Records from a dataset
/-! ### Local path-connectedness of `N` off a closed set -/

/-- **Nearby slice points are joined off a closed set.** If `z ∈ N` lies off the closed set `A`,
then every point `(q, z₅)` with `q ∈ S⁴` close to `truncL z` is joined to `z` in `N ∖ A`: the map
`v ↦ (v/‖v‖, z₅)` is continuous near `truncL z`, maps `truncL z` to `z`, and maps a small
(path-connected) ball into `N ∖ A`. [folklore] -/
theorem exists_joinedIn_slice_nhds {A : Set (EuclideanSpace ℝ (Fin 6))} (hA : IsClosed A)
    {z : EuclideanSpace ℝ (Fin 6)} (hzN : ∑ i : Fin 5, z (Fin.castSucc i) ^ 2 = 1) (hzA : z ∉ A) :
    ∃ ε : ℝ, 0 < ε ∧ ∀ q : EuclideanSpace ℝ (Fin 5), ∑ i : Fin 5, q i ^ 2 = 1 →
      dist q (truncL z) < ε →
      JoinedIn (({z : EuclideanSpace ℝ (Fin 6) | ∑ i : Fin 5, z (Fin.castSucc i) ^ 2 = 1} :
        Set (EuclideanSpace ℝ (Fin 6))) \ A) z (padL q + z 5 • (axis : EuclideanSpace ℝ (Fin 6))) := by
  set p₀ : EuclideanSpace ℝ (Fin 5) := truncL z with hp₀
  have hp₀1 : ‖p₀‖ = 1 := by
    rw [← Real.sqrt_sq (norm_nonneg _), hp₀, norm_truncL_sq, hzN, Real.sqrt_one]
  have hp₀0 : p₀ ≠ 0 := by
    intro h; rw [h, norm_zero] at hp₀1; exact zero_ne_one hp₀1
  set Γ : EuclideanSpace ℝ (Fin 5) → EuclideanSpace ℝ (Fin 6) :=
    fun v => padL ((‖v‖⁻¹ : ℝ) • v) + z 5 • (axis : EuclideanSpace ℝ (Fin 6)) with hΓ
  have hΓc : ContinuousOn Γ {v | v ≠ 0} := by
    have hinv : ContinuousOn (fun v : EuclideanSpace ℝ (Fin 5) => (‖v‖⁻¹ : ℝ)) {v | v ≠ 0} :=
      continuous_norm.continuousOn.inv₀ fun v hv => norm_ne_zero_iff.2 hv
    exact (padL.continuous.comp_continuousOn (hinv.smul continuousOn_id)).add continuousOn_const
  have hΓp₀ : Γ p₀ = z := by
    simp only [hΓ, hp₀1, inv_one, one_smul]
    exact (eq_vert z).symm
  have hΓN : ∀ v, v ≠ 0 → Γ v ∈ ({z : EuclideanSpace ℝ (Fin 6) | ∑ i : Fin 5, z (Fin.castSucc i) ^ 2 = 1} :
      Set (EuclideanSpace ℝ (Fin 6))) := by
    intro v hv
    have hn : ‖(‖v‖⁻¹ : ℝ) • v‖ = 1 := by
      rw [norm_smul, norm_inv, norm_norm, inv_mul_cancel₀ (norm_ne_zero_iff.2 hv)]
    show ∑ i : Fin 5, (Γ v) (Fin.castSucc i) ^ 2 = 1
    simp only [hΓ, vert_apply_castSucc]
    rw [← EuclideanSpace.real_norm_sq_eq, hn, one_pow]
  -- a ball around `p₀` mapped off `A`
  have hAt : ContinuousAt Γ p₀ := hΓc.continuousAt (isOpen_compl_singleton.mem_nhds hp₀0)
  have hpre : Γ ⁻¹' Aᶜ ∈ 𝓝 p₀ :=
    hAt.preimage_mem_nhds (hA.isOpen_compl.mem_nhds (by rw [hΓp₀]; exact hzA))
  obtain ⟨ε, hε, hball⟩ := Metric.mem_nhds_iff.1 hpre
  have hε' : 0 < min ε 1 := lt_min hε one_pos
  refine ⟨min ε 1, hε', fun q hq hdist => ?_⟩
  have hq1 : ‖q‖ = 1 := by
    have h2 : ‖q‖ ^ 2 = 1 := by rw [EuclideanSpace.real_norm_sq_eq, hq]
    have h0 := norm_nonneg q
    nlinarith
  -- the ball `B(p₀, min ε 1)` avoids `0`, is path connected, and `Γ` maps it into `N ∖ A`
  set S : Set (EuclideanSpace ℝ (Fin 5)) := Metric.ball p₀ (min ε 1) with hS
  have hS0 : S ⊆ {v | v ≠ 0} := by
    intro v hv h0
    rw [h0] at hv
    rw [hS, Metric.mem_ball, dist_comm, dist_zero_right, hp₀1] at hv
    linarith [min_le_right ε 1]
  have hpc : IsPathConnected (Γ '' S) :=
    ((convex_ball p₀ (min ε 1)).isPathConnected ⟨p₀, Metric.mem_ball_self hε'⟩).image' (hΓc.mono hS0)
  have hsub : Γ '' S ⊆ (({z : EuclideanSpace ℝ (Fin 6) | ∑ i : Fin 5, z (Fin.castSucc i) ^ 2 = 1} :
      Set (EuclideanSpace ℝ (Fin 6))) \ A) := by
    rintro _ ⟨v, hv, rfl⟩
    exact ⟨hΓN v (hS0 hv), hball (Metric.ball_subset_ball (min_le_left _ _) hv)⟩
  have hqS : q ∈ S := by rw [hS, Metric.mem_ball]; exact hdist
  have hΓq : Γ q = padL q + z 5 • (axis : EuclideanSpace ℝ (Fin 6)) := by
    simp only [hΓ, hq1, inv_one, one_smul]
  have key := (hpc.joinedIn (Γ p₀) (mem_image_of_mem Γ (Metric.mem_ball_self hε')) (Γ q)
    (mem_image_of_mem Γ hqS)).mono hsub
  rwa [hΓp₀, hΓq] at key

/-! ### Caps of `S⁴` have positive measure -/

/-- **Caps of the unit sphere `S⁴ ⊂ ℝ⁵` have positive `μHE⁴`-measure**: the spherical Hausdorff
measure `μHE[4]⌊S⁴` is nonzero and uniformly distributed (rotation invariant, the orthogonal group
being transitive on `S⁴`), hence charges every ball of `S⁴`. [folklore] -/
theorem euclideanHausdorff_sphere_inter_ball_ne_zero
    (x : Metric.sphere (0 : EuclideanSpace ℝ (Fin 5)) 1) {r : ℝ} (hr : 0 < r) :
    (μHE[4] : Measure (EuclideanSpace ℝ (Fin 5)))
      (Metric.sphere (0 : EuclideanSpace ℝ (Fin 5)) 1 ∩ Metric.ball (x : EuclideanSpace ℝ (Fin 5)) r) ≠ 0 := by
  have hSpos : 0 < (μHE[4] : Measure (EuclideanSpace ℝ (Fin 5))) (Metric.sphere (0 : EuclideanSpace ℝ (Fin 5)) 1) :=
    Literature.MeasureTheory.Hausdorff.euclideanHausdorffMeasure_unitSphere_pos
      (E := EuclideanSpace ℝ (Fin 5)) (d := 4) finrank_euclideanSpace_fin (by norm_num)
  have hme := MeasurableEmbedding.subtype_coe
    ((Metric.isClosed_sphere : IsClosed (Metric.sphere (0 : EuclideanSpace ℝ (Fin 5)) 1)).measurableSet)
  have h0 : (μHE[4] : Measure (EuclideanSpace ℝ (Fin 5))).comap
      (Subtype.val : Metric.sphere (0 : EuclideanSpace ℝ (Fin 5)) 1 → EuclideanSpace ℝ (Fin 5)) ≠ 0 := by
    intro h
    have := Literature.MeasureTheory.Hausdorff.comap_euclideanHausdorff_univ (E := EuclideanSpace ℝ (Fin 5)) 4
    rw [h, Measure.coe_zero, Pi.zero_apply] at this
    exact hSpos.ne' this.symm
  have hpos := Literature.MeasureTheory.Hausdorff.measure_ball_pos_of_measure_ball_eq _
    (Literature.MeasureTheory.Hausdorff.comap_euclideanHausdorff_ball_eq 4) h0 x hr
  rw [hme.comap_apply, Literature.MeasureTheory.Hausdorff.image_val_ball] at hpos
  exact hpos.ne'

/-! ### Almost every fibre of the shadow is finite and regular -/

variable {M : Type} [TopologicalSpace M] [ChartedSpace (EuclideanSpace ℝ (Fin 4)) M] [IsManifold (𝓡 4) ∞ M]
  [CompactSpace M] [MeasurableSpace M] [BorelSpace M] [SecondCountableTopology M] [Nonempty M]

/-- **Generic fibres of the shadow.** For `μHE⁴`-a.e. `p ∈ ℝ⁵` the fibre `{x | truncL (ι x) = p}`
of the shadow is finite and regular (`ν₅ ≠ 0` on it): the multiplicities `N_±` are a.e. finite
(their integrals are the finite areas `∫_{±ν₅>0} |ν₅|`, `lintegral_abs_nu5_eq_lintegral_encard`)
and the critical shadow is null (`hausdorffMeasure_shadow_critical_eq_zero`). [folklore] -/
theorem ae_exists_finset_fibre {ι ν : M → EuclideanSpace ℝ (Fin 6)}
    (hι : Manifold.IsSmoothEmbedding (𝓡 4) (𝓡 6) ∞ ι)
    (hιN : ∀ x, ∑ i : Fin 5, ι x (Fin.castSucc i) ^ 2 = 1)
    (hνc : Continuous ν) (hνn : (euclideanMetric (EuclideanSpace ℝ (Fin 6))).IsUnitNormal (𝓡 4) ι ν 1)
    (hνt : ∀ x, ∑ i : Fin 5, ν x (Fin.castSucc i) * ι x (Fin.castSucc i) = 0) :
    ∀ᵐ p ∂(μHE[4] : Measure (EuclideanSpace ℝ (Fin 5))),
      ∃ F : Finset M, (∀ x, x ∈ F ↔ truncL (ι x) = p) ∧ ∀ x ∈ F, ν x 5 ≠ 0 := by
  classical
  set σ : M → EuclideanSpace ℝ (Fin 5) := fun x => truncL (ι x) with hσ
  have h5c : Continuous fun x => ν x 5 := (EuclideanSpace.proj (5 : Fin 6)).continuous.comp hνc
  have hPpos : MeasurableSet {x : M | 0 < ν x 5} := (isOpen_lt continuous_const h5c).measurableSet
  have hPneg : MeasurableSet {x : M | ν x 5 < 0} := (isOpen_lt h5c continuous_const).measurableSet
  obtain ⟨hmP, hIP⟩ := lintegral_abs_nu5_eq_lintegral_encard hι hιN hνc hνn hνt hPpos fun x hx => ne_of_gt hx
  obtain ⟨hmN, hIN⟩ := lintegral_abs_nu5_eq_lintegral_encard hι hιN hνc hνn hνt hPneg fun x hx => ne_of_lt hx
  obtain ⟨hfinP, hfinN, -⟩ := integral_nu5_eq_sub hι hνc hνn
  rw [hIP] at hfinP
  rw [hIN] at hfinN
  have hcrit := hausdorffMeasure_shadow_critical_eq_zero hι hιN hνc hνn hνt
  filter_upwards [ae_lt_top hmP hfinP.ne, ae_lt_top hmN hfinN.ne,
    measure_eq_zero_iff_ae_notMem.1 hcrit] with p h1 h2 h3
  have hf₁ : (σ ⁻¹' {p} ∩ {x : M | 0 < ν x 5}).Finite :=
    Set.encard_lt_top_iff.1 (ENat.toENNReal_lt_top.1 h1)
  have hf₂ : (σ ⁻¹' {p} ∩ {x : M | ν x 5 < 0}).Finite :=
    Set.encard_lt_top_iff.1 (ENat.toENNReal_lt_top.1 h2)
  have hreg' : ∀ x, σ x = p → ν x 5 ≠ 0 := fun x hx h0 => h3 ⟨x, h0, hx⟩
  have hfib : (σ ⁻¹' {p}).Finite := by
    refine (hf₁.union hf₂).subset fun x hx => ?_
    rcases lt_or_gt_of_ne (hreg' x hx) with h | h
    · exact Or.inr ⟨hx, h⟩
    · exact Or.inl ⟨hx, h⟩
  refine ⟨hfib.toFinset, fun x => ?_, fun x hx => hreg' x ?_⟩
  · rw [Set.Finite.mem_toFinset]; rfl
  · exact (Set.Finite.mem_toFinset hfib).1 hx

**WORK ITEM**.
The required answer is the run of lines above, starting at the line with "have hAt : ContinuousAt" and ending at the line with "have hq1 : ‖q‖ = 1 := by", reproduced exactly with both ends.

**OUTPUT FOR THIS EXERCISE**.
  have hAt : ContinuousAt Γ p₀ := hΓc.continuousAt (isOpen_compl_singleton.mem_nhds hp₀0)
  have hpre : Γ ⁻¹' Aᶜ ∈ 𝓝 p₀ :=
    hAt.preimage_mem_nhds (hA.isOpen_compl.mem_nhds (by rw [hΓp₀]; exact hzA))
  obtain ⟨ε, hε, hball⟩ := Metric.mem_nhds_iff.1 hpre
  have hε' : 0 < min ε 1 := lt_min hε one_pos
  refine ⟨min ε 1, hε', fun q hq hdist => ?_⟩
  have hq1 : ‖q‖ = 1 := by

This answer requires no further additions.